Pedro Adán Gordón Gallardo Jr. (21 January 1906 - 8 March 1966) was a Panamanian swimmer. Born in Taboga, he worked as a mechanic and competed in local swimming events before representing Panama at the 1928 Summer Olympics, where he was the country's sole participant and first Olympian. After his career, he worked as a coach at a local pool and for two Panamanian delegations at the Central American and Caribbean Games.

==Early life and education==
Pedro Adán Gordón Gallardo Jr. was born on 21 January 1906 in Taboga, Panama. For his education, he studied at the School of Arts and Crafts and worked as a mechanic, later working as a workshop instructor. During this time, he swam regularly in Taboga and participated in swimming competitions on the beaches of Bella Vista and near a waterwheel in San Felipe. He was nicknamed the "Human Fish" because of his speed in the water.

==Career and later life==
With the creation of the Panamanian Sports Federation in the 1920s, invitations were sent out to sports clubs to compete for Panama at the 1928 Summer Olympics in Amsterdam. After not receiving an invitation, Gordón decided to fund his own participation. In Amsterdam, Gordón was the only athlete for Panama's first appearance at an Olympic Games and was also designated as the flag bearer for the nation during the opening ceremony.

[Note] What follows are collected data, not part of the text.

/-- `C(0) = σ(ℝ)`: the total spectral mass is the static current susceptibility. -/
theorem cosine_zero [IsFiniteMeasure σ] (hC : ∀ t : ℝ, C t = ∫ ω, Real.cos (ω * t) ∂σ) :
    C 0 = σ.real univ := by
  rw [hC 0]
  simp [integral_const]

/-- `C` is even. -/
theorem cosine_even (hC : ∀ t : ℝ, C t = ∫ ω, Real.cos (ω * t) ∂σ) (t : ℝ) : C (-t) = C t := by
  rw [hC, hC]
  simp [mul_neg, Real.cos_neg]

/-- `|C(t)| ≤ C(0)`. -/
theorem abs_cosine_le [IsFiniteMeasure σ] (hC : ∀ t : ℝ, C t = ∫ ω, Real.cos (ω * t) ∂σ) (t : ℝ) :
    |C t| ≤ C 0 := by
  rw [cosine_zero hC, hC t]
  have h := norm_integral_le_of_norm_le_const (μ := σ) (f := fun ω => Real.cos (ω * t)) (C := 1)
    (Eventually.of_forall fun ω => by
      rw [Real.norm_eq_abs]; exact Real.abs_cos_le_one _)
  rw [one_mul] at h
  simpa [Real.norm_eq_abs] using h

/-- `C` is continuous (dominated convergence). -/
theorem continuous_cosine [IsFiniteMeasure σ] (hC : ∀ t : ℝ, C t = ∫ ω, Real.cos (ω * t) ∂σ) :
    Continuous C := by
  have : C = fun t => ∫ ω, Real.cos (ω * t) ∂σ := funext hC
  rw [this]
  refine continuous_of_dominated (bound := fun _ => (1 : ℝ)) ?_ ?_ (integrable_const 1) ?_
  · intro t
    exact (Real.continuous_cos.comp (continuous_id.mul continuous_const)).aestronglyMeasurable
  · intro t
    exact Eventually.of_forall fun ω => by
      rw [Real.norm_eq_abs]; exact Real.abs_cos_le_one _
  · exact Eventually.of_forall fun ω => Real.continuous_cos.comp (continuous_const.mul continuous_id)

Gordón first competed in the fifth preliminary heat of the men's 400 metre freestyle on 7 August. There, he placed fourth out of the five swimmers in the heat and failed to advance. He then competed in the fourth preliminary heat of the men's 100 metre freestyle three days later. There, he recorded a time of 1:10.8, placed last out of the three swimmers that competed, and failed to advance.

Gordón continued his sporting career until the 1930 Central American and Caribbean Games in Havana, where he instead served as a coach for the Panamanian swimming team. For the 1938 Central American and Caribbean Games held in Panama City, he served as a delegate, assistant coach, and an administrator of the pool used for the Games. For around three decades, he worked as an administrator and taught swimmers at the pool. He later died on 8 March 1966 in Panama City at the age of 60. After his death, the pool was renamed the Piscina Adán Gordón.